The training dataset consists of 3600000 examples. In order to make training faster, random 200000 examples are chosen for this process.

In [0]:
idx = np.random.randint(0,3600000,200000)
X_train_padded_part = X_train_padded[idx]
Y_train_padded_part = Y_train[idx]

Training the model with batch size 128 for 2 epochs.

In [52]:
import tensorflow as tf
with tf.device('/device:GPU:0'):
  sentiment_model.fit(X_train_padded_part,Y_train_padded_part,batch_size = 128, epochs = 2, shuffle = True)

Train on 200000 samples
Epoch 1/2
Epoch 2/2


Training the model for additional 4 epochs.

In [58]:
import tensorflow as tf
with tf.device('/device:GPU:0'):
  sentiment_model.fit(X_train_padded_part,Y_train_padded_part,batch_size = 128, epochs = 4, shuffle = True)

Train on 200000 samples
Epoch 1/4
Epoch 2/4
Epoch 3/4
Epoch 4/4


The model reaches 92.5% on training dataset.

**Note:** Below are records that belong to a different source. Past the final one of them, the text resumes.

import Summits.BirchSwinnertonDyer.BirchSwinnertonDyer.Theorems.KolyvaginDepthDoorMSymbolCert664a1K
import Summits.BirchSwinnertonDyer.BirchSwinnertonDyer.Theorems.KolyvaginDepthDoorMSymbolCert794a1K
import HarnessLib

/-!
# Route `KolyvaginDepthDoor`, crux `KolyvaginDepthSupplyKN` (stmt-BirchSwinnertonDyer-22820) —
# DEPTH TABLE v30, DATA of `664a1`: piece 12/32 of the Kurihara sum at `(7, 94361)`

Helper file of the lead prover of line `levelone` (kdd-p1 g35; `--supports stmt-BirchSwinnertonDyer-22820 --as helper`);
MACHINE-WRITTEN DATA + `decide` (generator `work/py/genq_lean.py`, kit 1″ `…MSymbolCertCosetsQ/CosetsCQ`). Kernel evaluation of `∑_{45710 ≤ k < 47172} gE664 k` (147752 continued-fraction steps, three `decide` sub-chunks). It closes nothing and BSD is NOT proved by it.

References: [CremonaAlgorithms1997] §2.2–2.5, §2.8, Table 1 (664a1); [PopaZagier2017] §4 (13); [Kim2022StructureSelmer] §1.4.3;
[MazurTateTeitelbaum1986Invent] §I.8.
-/

set_option linter.dupNamespace false
-- the packed numerals are long literals
set_option linter.style.longLine false

noncomputable section

open scoped MatrixGroups ModularForm
open CongruenceSubgroup
open Literature.NumberTheory.EllipticCurves Literature.NumberTheory.EllipticCurves.ModularForms
open Literature.NumberTheory.Automorphic.PopaZagier (coeff12 coeff12M coeff coeffN)
open Summit.BirchSwinnertonDyer.BirchSwinnertonDyer.Rank2Observatory
open Summit.BirchSwinnertonDyer.BirchSwinnertonDyer.Rank1Residual (IntModel.frobeniusTrace_eq IntModel.minimalDiscriminantInt_eq)
open Summit.BirchSwinnertonDyer.BirchSwinnertonDyer.Theorems.KolyvaginDepthDoor.MSymbolCert.Cert389a1
  (H3 H3fin support_subset_H3fin H3fin_det H3mat_nodup H3_det H3_coeff eval_map eval_append)
open Summit.BirchSwinnertonDyer.BirchSwinnertonDyer.Theorems.KolyvaginDepthDoor.MSymbolCert.Level94361
open Summit.BirchSwinnertonDyer.BirchSwinnertonDyer.Theorems.KolyvaginDepthDoor.MSymbolCert.Cert794a1 (list_range'_map_sum_split)

namespace Summit.BirchSwinnertonDyer.BirchSwinnertonDyer.Theorems.KolyvaginDepthDoor.MSymbolCert.Cert664a1

set_option maxHeartbeats 4000000 in
/-- **Piece 12 of the Kurihara sum of `664a1` at `(7, 94361)`**: `∑_{45710 ≤ k < 47172} gE664 k = 6` in `ZMod 7` (decide). [cite: Kim2022StructureSelmer, §1.4.3] -/
theorem kSumPiece12 : ((List.range' 45710 1462).map gE664).sum = ((6 : ℕ) : ZMod 7) := by
  have h0 : ((List.range' 45710 1028).map gE664).sum = ((6 : ℕ) : ZMod 7) := by decide +kernel
  have h1 : ((List.range' (45710 + 1028) 372).map gE664).sum = ((2 : ℕ) : ZMod 7) := by decide +kernel
  have h2 : ((List.range' (45710 + (1028 + 372)) 62).map gE664).sum = ((5 : ℕ) : ZMod 7) := by decide +kernel
  have e := list_range'_map_sum_split gE664 45710 (1028 + 372) 62 _ _ (list_range'_map_sum_split gE664 45710 1028 372 _ _ h0 h1) h2
  refine (show ((List.range' 45710 1462).map gE664).sum = ((List.range' 45710 (1028 + 372 + 62)).map gE664).sum from rfl).trans
    (e.trans ?_)
  decide

end Summit.BirchSwinnertonDyer.BirchSwinnertonDyer.Theorems.KolyvaginDepthDoor.MSymbolCert.Cert664a1

end
import Mathlib
import Summits.QuantumFields.YangMills.Theorems.TransportFieldPolyakovLineDerivative
import Literature.MathematicalPhysics.QuantumFieldTheory.ConstructiveQFTWave0WilsonLoopRPProofs
import HarnessLib

/-!
# Transport-field regularity kit, tranche 6: word surgery on direction-`0` Polyakov lines, the line count, and the Pauli trace identity

For `stub_transportDerivative` ⟨stmt-QuantumFields-23352⟩ (closed form of `XF`): when the link `(x,0)` is replaced by `U_{(x,0)}·g`,
* `trace_su2Rep_lineHolonomy_online` — for every base point `y = x+ê₀+kê₀` (`k < L`) on the `0`-line through `x`, the trace of the
  length-`L` line from `y` becomes `tr(ρ(P₀(x+ê₀)) ρ(g))` (split the word at the shifted link with the tree's `lineHolonomy_add`, move the
  prefix behind the suffix by cyclicity of the trace, reassemble `P₀(x+ê₀)`);
* `lineHolonomy_update_offline'` — lines through base points off that `0`-line are unchanged;
* `exists_online_param`, `card_online` — the base points on the line are exactly `x+ê₀+kê₀`, `k < L`, and there are `L` of them;
* `re_trace_mul_su2Coord` — `Re tr(M·su2Coord v) = −2 Σ_a v_a Re(−i/2·tr(σ_a M))` (Print's coordinates against the colour vector).
HONEST FRAMING: lattice bookkeeping; no claim about the cruxes, K2a or the YM mass gap.  No `sorry`, no new axiom, no new definition.
References: [cite: Balaban1985UV3, p. 260]; [cite: Luscher1983, §2].
-/

set_option autoImplicit false

noncomputable section

open scoped BigOperators
open Literature.MathematicalPhysics.QuantumFieldTheory (GaugeConfig Site Edge lineHolonomy)
open Literature.MathematicalPhysics.QuantumFieldTheory.WilsonLoopRP (lineHolonomy_add lineHolonomy_congr lineHolonomy_succ_right)
open Literature.MathematicalPhysics.QuantumFieldTheory.Balaban1983to89.B10Eq18SigmaSU2 (pauli su2Coord su2Coord_eq_sum)
open Complex

namespace Summit.QuantumFields.YangMills.Theorems.TransportField

open Summit.QuantumFields.YangMills.Theorems.FemtoTransferGap

variable {L : ℕ} [NeZero L]

/-! ## §1 Sites on the `0`-line through `x` -/

omit [NeZero L] in
/-- `x + ê₀ + n ê₀ = x` exactly when `L ∣ n + 1`; in particular `≠ x` for `n + 1 < L`. [folklore] -/
theorem shift_add_single_ne (x : Site 3 L) {n : ℕ} (hn : n + 1 < L) :
    x.shift 0 + Pi.single (0 : Fin 3) ((n : ℕ) : ZMod L) ≠ x := by
  intro h
  have h0 := congrArg (fun z : Site 3 L => z 0 - x 0) h
  simp only [Site.shift, Pi.add_apply, Pi.single_eq_same, sub_self] at h0
  have h1 : ((n + 1 : ℕ) : ZMod L) = 0 := by
    push_cast
    have : x 0 + 1 + (n : ZMod L) - x 0 = 1 + (n : ZMod L) := by ring
    rw [this] at h0
    rw [add_comm]; exact h0
  rw [ZMod.natCast_eq_zero_iff] at h1
  exact absurd (Nat.le_of_dvd (Nat.succ_pos n) h1) (by omega)

/-- `x + ê₀ + (L−1) ê₀ = x`. [folklore] -/
theorem shift_add_single_pred (x : Site 3 L) :
    x.shift 0 + Pi.single (0 : Fin 3) (((L - 1 : ℕ) : ℕ) : ZMod L) = x := by
  have hL : 1 ≤ L := Nat.one_le_iff_ne_zero.mpr (NeZero.ne L)
  funext i
  simp only [Site.shift, Pi.add_apply]
  by_cases hi : i = 0
  · subst hi
    simp only [Pi.single_eq_same]
    have : (1 : ZMod L) + (((L - 1 : ℕ) : ℕ) : ZMod L) = 0 := by
      have h : (((1 + (L - 1) : ℕ) : ℕ) : ZMod L) = 0 := by
        rw [show 1 + (L - 1) = L by omega]; exact ZMod.natCast_self L
      push_cast at h
      exact h
    rw [add_assoc, this, add_zero]
  · simp only [Pi.single_apply, if_neg hi, add_zero]

/-- Base points with the same transverse coordinates as `x` are `x + ê₀ + kê₀`, `k < L`. [folklore] -/
theorem exists_online_param (x y : Site 3 L) (h1 : y 1 = x 1) (h2 : y 2 = x 2) :
    ∃ k : ℕ, k < L ∧ y = x.shift 0 + Pi.single (0 : Fin 3) ((k : ℕ) : ZMod L) := by
  refine ⟨(y 0 - x 0 - 1).val, ZMod.val_lt _, ?_⟩
  funext i
  fin_cases i
  · show y 0 = ((x.shift 0 + Pi.single (0 : Fin 3) ((((y 0 - x 0 - 1).val : ℕ) : ℕ) : ZMod L) : Site 3 L)) 0
    simp only [Site.shift, Pi.add_apply, Pi.single_eq_same, ZMod.natCast_val, ZMod.cast_id', id_eq]
    ring
  · show y 1 = ((x.shift 0 + Pi.single (0 : Fin 3) ((((y 0 - x 0 - 1).val : ℕ) : ℕ) : ZMod L) : Site 3 L)) 1
    simp [Site.shift, h1]
  · show y 2 = ((x.shift 0 + Pi.single (0 : Fin 3) ((((y 0 - x 0 - 1).val : ℕ) : ℕ) : ZMod L) : Site 3 L)) 2
    simp [Site.shift, h2]

/-- **There are exactly `L` base points on the `0`-line through `x`.** [folklore] -/
theorem card_online (x : Site 3 L) :
    (Finset.univ.filter fun y : Site 3 L => y 1 = x 1 ∧ y 2 = x 2).card = L := by
  classical
  have himg : (Finset.univ.filter fun y : Site 3 L => y 1 = x 1 ∧ y 2 = x 2) =
      Finset.univ.image (fun c : ZMod L => Function.update x 0 c) := by
    ext y
    simp only [Finset.mem_filter, Finset.mem_univ, true_and, Finset.mem_image]
    constructor
    · rintro ⟨h1, h2⟩
      refine ⟨y 0, ?_⟩
      funext i
      fin_cases i
      · simp
      · simpa using h1.symm
      · simpa using h2.symm
    · rintro ⟨c, rfl⟩
      simp
  rw [himg, Finset.card_image_of_injective _ fun c c' h => by simpa using congrFun h 0]
  simp

/-! ## §2 Word surgery: the trace of an on-line Polyakov word after shifting the link `(x,0)` -/

omit [NeZero L] in
/-- Lines from base points off the `0`-line through `x` do not see the link `(x,0)`. [folklore] -/
theorem lineHolonomy_update_offline' (U : GaugeConfig 3 L SU2) (x y : Site 3 L) (v : SU2) (n : ℕ)
    (h : y 1 ≠ x 1 ∨ y 2 ≠ x 2) : lineHolonomy (Function.update U (x, (0 : Fin 3)) v) 0 n y = lineHolonomy U 0 n y := by
  rcases h with h | h
  · exact lineHolonomy_update_offline U x v (by decide : (1 : Fin 3) ≠ 0) n y h
  · exact lineHolonomy_update_offline U x v (by decide : (2 : Fin 3) ≠ 0) n y h

omit [NeZero L] in
/-- A segment of the `0`-line starting at `x + ê₀ + kê₀` of length `n` with `k + n < L` does not see the link `(x,0)`. [folklore] -/
theorem lineHolonomy_segment_update (U : GaugeConfig 3 L SU2) (x : Site 3 L) (v : SU2) {k n : ℕ} (hkn : k + n < L) :
    lineHolonomy (Function.update U (x, (0 : Fin 3)) v) 0 n (x.shift 0 + Pi.single (0 : Fin 3) ((k : ℕ) : ZMod L)) =
      lineHolonomy U 0 n (x.shift 0 + Pi.single (0 : Fin 3) ((k : ℕ) : ZMod L)) := by
  refine lineHolonomy_congr 0 n _ fun s hs => ?_
  have hne : x.shift 0 + Pi.single (0 : Fin 3) ((k : ℕ) : ZMod L) + Pi.single (0 : Fin 3) ((s : ℕ) : ZMod L) ≠ x := by
    rw [add_assoc, ← Pi.single_add, ← Nat.cast_add]
    exact shift_add_single_ne x (by omega)
  exact Function.update_of_ne (fun h => hne (congrArg Prod.fst h)) _ _

/-- ★ **On-line word surgery.**  For `y = x + ê₀ + kê₀` (`k < L`), replacing the link `(x,0)` by `U_{(x,0)}·g` turns the trace of the
length-`L` Polyakov word from `y` into `tr(ρ(P₀(x+ê₀)) ρ(g))`. [cite: Luscher1983, §2] -/
theorem trace_su2Rep_lineHolonomy_online (U : GaugeConfig 3 L SU2) (x : Site 3 L) (g : SU2) {k : ℕ} (hk : k < L) :
    (su2Rep (lineHolonomy (Function.update U (x, (0 : Fin 3)) (U (x, (0 : Fin 3)) * g)) 0 L
        (x.shift 0 + Pi.single (0 : Fin 3) ((k : ℕ) : ZMod L)))).trace =
      (su2Rep (lineHolonomy U 0 L (x.shift 0)) * su2Rep g).trace := by
  set W := Function.update U (x, (0 : Fin 3)) (U (x, (0 : Fin 3)) * g) with hW
  set y := x.shift 0 + Pi.single (0 : Fin 3) ((k : ℕ) : ZMod L) with hy
  -- `y + (L-1-k)ê₀ = x`
  have hyx : y + Pi.single (0 : Fin 3) (((L - 1 - k : ℕ) : ℕ) : ZMod L) = x := by
    rw [hy, add_assoc, ← Pi.single_add, ← Nat.cast_add, show k + (L - 1 - k) = L - 1 by omega]
    exact shift_add_single_pred x
  -- split the word from `y` at the shifted link
  have hsplit := lineHolonomy_add W 0 (L - 1 - k) (k + 1) y
  rw [show L - 1 - k + (k + 1) = L by omega, hyx] at hsplit
  have hstep : lineHolonomy W 0 (k + 1) x = W (x, (0 : Fin 3)) * lineHolonomy W 0 k (x.shift 0) := rfl
  have hWx : W (x, (0 : Fin 3)) = U (x, (0 : Fin 3)) * g := by rw [hW, Function.update_self]
  have hA : lineHolonomy W 0 (L - 1 - k) y = lineHolonomy U 0 (L - 1 - k) y := by
    rw [hy, hW]; exact lineHolonomy_segment_update U x _ (by omega)
  have hC : lineHolonomy W 0 k (x.shift 0) = lineHolonomy U 0 k (x.shift 0) := by
    have h := lineHolonomy_segment_update U x (U (x, (0 : Fin 3)) * g) (k := 0) (n := k) (by omega)
    simp only [Nat.cast_zero, Pi.single_zero, add_zero] at h
    rw [hW]; exact h
  -- reassemble `P₀(x+ê₀) = C · A · U_x`
  have hP : lineHolonomy U 0 k (x.shift 0) * lineHolonomy U 0 (L - 1 - k) y * U (x, (0 : Fin 3)) = lineHolonomy U 0 L (x.shift 0) := by
    have h1 := lineHolonomy_add U 0 k (L - 1 - k) (x.shift 0)
    rw [show k + (L - 1 - k) = L - 1 by omega, ← hy] at h1
    have h2 := lineHolonomy_succ_right U 0 (L - 1) (x.shift 0)
    rw [show L - 1 + 1 = L from by have := Nat.one_le_iff_ne_zero.mpr (NeZero.ne L); omega, shift_add_single_pred] at h2
    rw [h2, h1]
  rw [hsplit, hstep, hWx, hA, hC]
  simp only [map_mul]
  rw [← hP]
  simp only [map_mul]
  -- cyclicity of the trace
  rw [show su2Rep (lineHolonomy U 0 (L - 1 - k) y) * (su2Rep (U (x, (0 : Fin 3))) * su2Rep g * su2Rep (lineHolonomy U 0 k (x.shift 0))) =
      (su2Rep (lineHolonomy U 0 (L - 1 - k) y) * su2Rep (U (x, (0 : Fin 3)))) * su2Rep g * su2Rep (lineHolonomy U 0 k (x.shift 0)) by
    simp only [Matrix.mul_assoc], Matrix.trace_mul_cycle]
  simp only [Matrix.mul_assoc]

/-! ## §3 The Pauli trace identity -/

/-- **`Re tr(M · su2Coord v) = −2 Σ_a v_a · Re(−i/2 · tr(σ_a M))`.** [cite: Balaban1985UV3, p. 260] -/
theorem re_trace_mul_su2Coord (M : Matrix (Fin 2) (Fin 2) ℂ) (v : Fin 3 → ℝ) :
    (M * su2Coord v).trace.re = -2 * ∑ a : Fin 3, v a * (-(I / 2) * (pauli a * M).trace).re := by
  rw [su2Coord_eq_sum, Matrix.mul_sum, Matrix.trace_sum, Complex.re_sum, Finset.mul_sum]
  refine Finset.sum_congr rfl fun a _ => ?_
  rw [Matrix.mul_smul, Matrix.trace_smul, Matrix.trace_mul_comm, smul_eq_mul]
  simp only [Complex.mul_re, Complex.mul_im, Complex.ofReal_re, Complex.ofReal_im, Complex.I_re, Complex.I_im, Complex.neg_re,
    Complex.neg_im, Complex.div_re, Complex.div_im]
  norm_num
  ring

end Summit.QuantumFields.YangMills.Theorems.TransportField

end
import Mathlib
import Summits.HodgeConjecture.FermatCycles.HodgeFermatDecodingRingB

/-!
# LEMMA E for every GOOD character at EVERY level — part 1: good characters, the μ- and ν-parts (`HodgeFermat/LemmaEGood.lean`; HF-G32c)

Tree copy (part 1 of 2) of the module `HodgeFermat/LemmaEGood.lean` of the sibling cell's standalone package
`run/shared/lean/pub/pub-hodgefermat/lean/HodgeFermat/` (645 lines, sha256 `d2bae049509fdda0…`), source lines 47–329 (§1 good characters: `L(χ,0) ≠ 0`, `S_N(χ) ≠ 0`; §2 LEMMA E μ-part; §3 LEMMA E ν-part — every level, good characters).
Filed by cell `pub-hfermat`, seat prover-1 gen-2, on the COORDINATOR KEEPER RULING of 2026-08-25 (gem sweep H1: take the
off-gate kernel theorem `thmFstar` through the gate) — here its second namesake, `HodgeFermat/ThmFstarNFinal.lean:29`,
THEOREM F*(3N) at every admissible squarefree level (the first, `DecodingFinal.thmFstar` = THEOREM F* at the prime levels,
landed on 2026-08-25 as `HodgeFermatThmFstar.lean`, seat prover-1 gen-0); this file is one link of the import closure of
`ThmFstarNFinal.thmFstar` on top of that landed chain.  The source module's declarations are VERBATIM those of the cell record
`check/ThmFstarN_standalone.lean` (21 bodies, 438 871 B, sha256 ced731ec52c92191…, hub `lean check` rc 0, 222.2 s, `--axioms …ThmFstarN.thmFstarN` = [propext, Classical.choice, Quot.sound]; pub-hodgefermat `CERT.md` l.987, GATE HF-G33).
Deviations from the source module, exhaustively: the `import` lines (tree modules `Summits.HodgeConjecture.FermatCycles.
HodgeFermat*` instead of `HodgeFermat.*`); this module docstring; one-line docstrings added (gate lint) to `primitiveCharacter_odd`, `isUnit_three`, `hat_muFun`; the file ends at source l.329 (`end nu`) with an `end` line (part 2 = `HodgeFermatLemmaEGoodB.lean`).
Every other line — in particular every declaration's statement and proof — is byte-identical to the source.
HONEST FRAMING: explicit algebraic cycles for specific Hodge classes on Fermat/Delsarte varieties; residual open instances
listed; no claim on general Hodge.  (This file is arithmetic of CM types / of `(ℤ/N)ˣ`; it claims nothing about cycles.)

The source module's docstring (LemmaEGood.lean l.3–45), verbatim:

## LEMMA E for every GOOD character at EVERY level, and THEOREM F\*(3N) from the vanishing of the Bad coefficients (HF-G32c)

`tables/DPRIME-THEOREM.md` §6 (LEMMA E with its Bad set) and §7 at an ARBITRARY level `m₁ = N` (`3 ∤ N`), in the
kernel up to the one remaining analytic input — the Bad set.

A Dirichlet character `χ` mod `N` is GOOD (`Good χ`) when its primitive character `χ₀` (conductor `f ∣ N`) takes
the value `1` at NO prime `q ∣ N` (for `q ∣ f` this is automatic: `χ₀(q) = 0`).  By
`L(χ, 0) = L(χ₀, 0) · ∏_{q ∣ N} (1 − χ₀(q))` (Mathlib's `DirichletCharacter.LFunction_changeLevel`) and
`L(χ₀, 0) ≠ 0` for odd primitive `χ₀` (`LemmaEMu.lfunction_zero_ne_zero`), an odd character has `L(χ, 0) ≠ 0` —
equivalently a non-vanishing twisted first moment `S_N(χ) = −N·L(χ, 0)` (from H0) — EXACTLY when it is good
(§1).  Hence (§2, §3) LEMMA E, μ-part and ν-part with `m₀ = 3`, holds at every level `N` (`1 < N`, `3 ∤ N`) for
every GOOD odd `ψ` mod `N` resp. every even `ψ` mod `N` with `χ₃ × ψ` good — the gen-31 theorems
`LemmaEMu.lemmaE_mu` / `NuChar.lemmaE_nu3` being the case `N = p` prime, where every character in question is
good (§4: `good_of_prime`, `good_chi3Mul_of_prime`).  Finally (§5) the Fourier inversions of `MuEven` / `NuOdd` /
`NuOddSharp` — which never used primality — give PARITY(3N) of `DecodingRing` for two zero-sum triples with
entries prime to `N` and the same CM type at level `3N`, PROVIDED the coefficients at the BAD characters vanish as
well (`BadVanishMu`, `BadVanishNu`: the content of DPRIME §7.2–7.4, NOT proved here) and `φ(N) ≥ 10`,
`φ(N) ≠ 12` (the integrality step — automatic for odd `N ≥ 11`, `3 ∤ N`, `N ≠ 13`: `totient_conditions`; even `N` is
vacuous); with the ring decoding `DecodingRing.thmF_of_parity` this is THEOREM F\*(3N) for pairs with entries prime
to `N`, at every `N ≥ 11`, `3 ∤ N`, `N ≠ 13`, CONDITIONAL on the Bad coefficients only (`thmFstar_of_bad`); at a prime level the Bad conditions are vacuous and `thmFstar_prime` is `Decoding.thmFstar`
once more.

Main statements (all from `h0 : H0` where analytic):
* `Good`, `good_of_dvd_conductor`, `good_of_isPrimitive`, `primitiveCharacter_apply_of_modEq` (`χ₀(q) = χ(q′)` for a lift
  `q′ ≡ q (mod f)` prime to `N`), `good_of_apply_ne_one`, `not_good_of_apply_eq_one` (Bad ⟺ `χ(q′) = 1` at a lift of
  some prime `q ∣ N`, `q ∤ f`); `lfunction_zero_ne_zero_of_good (χ : DirichletCharacter ℂ N) (hχ : χ.Odd) (hgood : Good χ) :
  χ.LFunction 0 ≠ 0`, `moment_ne_zero_of_good`;
* `lemmaE_mu_of_good (h0) (h1N : 1 < N) (h3N : ¬ 3 ∣ N) (ψ : DirichletCharacter ℂ N) (hψ : ψ.Odd) (hgood : Good ψ) …
  (hT : SameType (3 * N) (a, b, c) (a', b', c')) : ehat ψ a + ehat ψ b + ehat ψ c = ehat ψ a' + ehat ψ b' + ehat ψ c'`
  and its transform form `hat_mu_diff_eq_zero_of_good`;
* `lemmaE_nu_of_good` (odd good `χ` mod `3N` ramified at 3), `lemmaE_nu3_of_good (ψ : DirichletCharacter ℂ N)
  (hψ : ψ.Even) (hgood : Good (chi3Mul ψ)) … : nu3 ψ a + nu3 ψ b + nu3 ψ c = nu3 ψ a' + nu3 ψ b' + nu3 ψ c'` and
  `hat_nu_diff_eq_zero_of_good`;
* `mu_even_of_bad`, `nu_key_of_bad`, `nu_sum_eq_of_bad`, `nu_odd_of_bad`, `parity_of_bad` (these with `10 ≤ φ(N)`, `φ(N) ≠ 12`),
  `thmFstar_of_bad_totient`, `totient_conditions` (the totient conditions hold for every odd `N ≥ 11`, `3 ∤ N`,
  `N ≠ 13`), and `thmFstar_of_bad (h0) (hn11 : 11 ≤ N) (h3N : ¬ 3 ∣ N) (hn13 : N ≠ 13) … (hD) (hT)
  (hμ : BadVanishMu N (a, b, c) (a', b', c')) (hν : BadVanishNu N (a, b, c) (a', b', c')) : False`;
* `thmFstar_prime` (prime `p ≥ 11`, `p ≠ 13`: unconditional given H0).

LIGHT module (imports `DecodingRing`); no `sorry`; no `decide`; axioms [propext, Classical.choice, Quot.sound]
(hub record `check/LemmaEGood_standalone.lean`, 12 bodies).  NOT imported by the root `HodgeFermat.lean`.
-/

namespace HodgeFermat.KRFree.LemmaEGood

open Finset HodgeFermat.KRFree.LemmaN HodgeFermat.KRFree.TwistedMoment HodgeFermat.KRFree.LemmaEMu
open HodgeFermat.KRFree.ChiThree (chi3 chi3_of_dvd units)
open HodgeFermat.KRFree.LemmaENu (nhat nuw_toFun moment_eq_LFunction isPrimitive_three_mul)
open HodgeFermat.KRFree.NuChar (chi3Mul chi3Mul_natCast chi3Mul_inv chi3Mul_ram chi3Mul_ne_one nu3 nhat_chi3Mul)
open HodgeFermat.KRFree.MuEven (muEntry muFun even_of_hat_odd_eq_zero)
open HodgeFermat.KRFree.NuOdd (nuEntry nuFun nuEntry_eq_zero hat_nuFun sum_nuEntry_one totient_mul_add_neg)
open HodgeFermat.KRFree.NuOddSharp (chi3_sum_cases int_aux)
open HodgeFermat.KRFree.DecodingRing (Parity thmF_of_parity)

/-! ## 1. Good characters: `L(χ, 0) ≠ 0` and `S_N(χ) ≠ 0` for odd good `χ` at any level -/

section good

variable {N : ℕ}

/-- `χ` mod `N` is GOOD (not in the Bad set of LEMMA E): its primitive character is `≠ 1` at every prime of `N`. -/
def Good (χ : DirichletCharacter ℂ N) : Prop :=
  ∀ q ∈ N.primeFactors, χ.primitiveCharacter (q : ZMod χ.conductor) ≠ 1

Evaluating the model with 100000 randomly chosen examples from test dataset.

In [98]:
idx = np.random.randint(0,400000,100000)
sentiment_model.evaluate(X_test_padded[idx], Y_test_true[idx])



[0.22167939500808717, 0.91177]

Let's try our own sentences.

In [0]:
def predict_sentiment(sentence):
  X_test = split_sentence(sentence, words_to_index, 150)
  X_test_padded = pad_sequences(X_test,maxlen = 150)
  prediction = sentiment_model.predict(X_test_padded)
  if prediction > 0.5: print ('Positive!')
  else: print('Negative!')
  print(prediction)

In [112]:
predict_sentiment(['Such an amazing quality!'])

Positive!
[[0.7540016]]


In [111]:
predict_sentiment(['Great purchase! After one year still looks like new'])

Positive!
[[0.91678673]]


In [110]:
predict_sentiment(['It is so bad that I would not recommend it even to my worst enemy'])

Negative!
[[0.0311656]]


In [109]:
predict_sentiment(['Broken after second use.'])

Negative!
[[0.10456979]]


Run next cell if you want to save weights on you Google Drive.

To do it, you need to click the shown link, choose your google account and allow Google Cloud SDK to access it. The password will be shown which should be inputed in blank area.

In [119]:
!pip install -U -q PyDrive
from pydrive.auth import GoogleAuth
from pydrive.drive import GoogleDrive
from google.colab import auth
from oauth2client.client import GoogleCredentials
auth.authenticate_user()
gauth = GoogleAuth()
gauth.credentials = GoogleCredentials.get_application_default()
drive = GoogleDrive(gauth)

sentiment_model.save_weights('SentimentModel_weights.h5')
weights_file = drive.CreateFile({'title' : 'SentimentModel_weights.h5'})
weights_file.SetContentFile('SentimentModel_weights.h5')
weights_file.Upload()
drive.CreateFile({'id': weights_file.get('id')})
print(f"Weights saved, id: {weights_file.get('''id''')}")

Weights saved, id: 1DDr_sZZRuVwXqyhsOGJ_-l6gXPThEvfh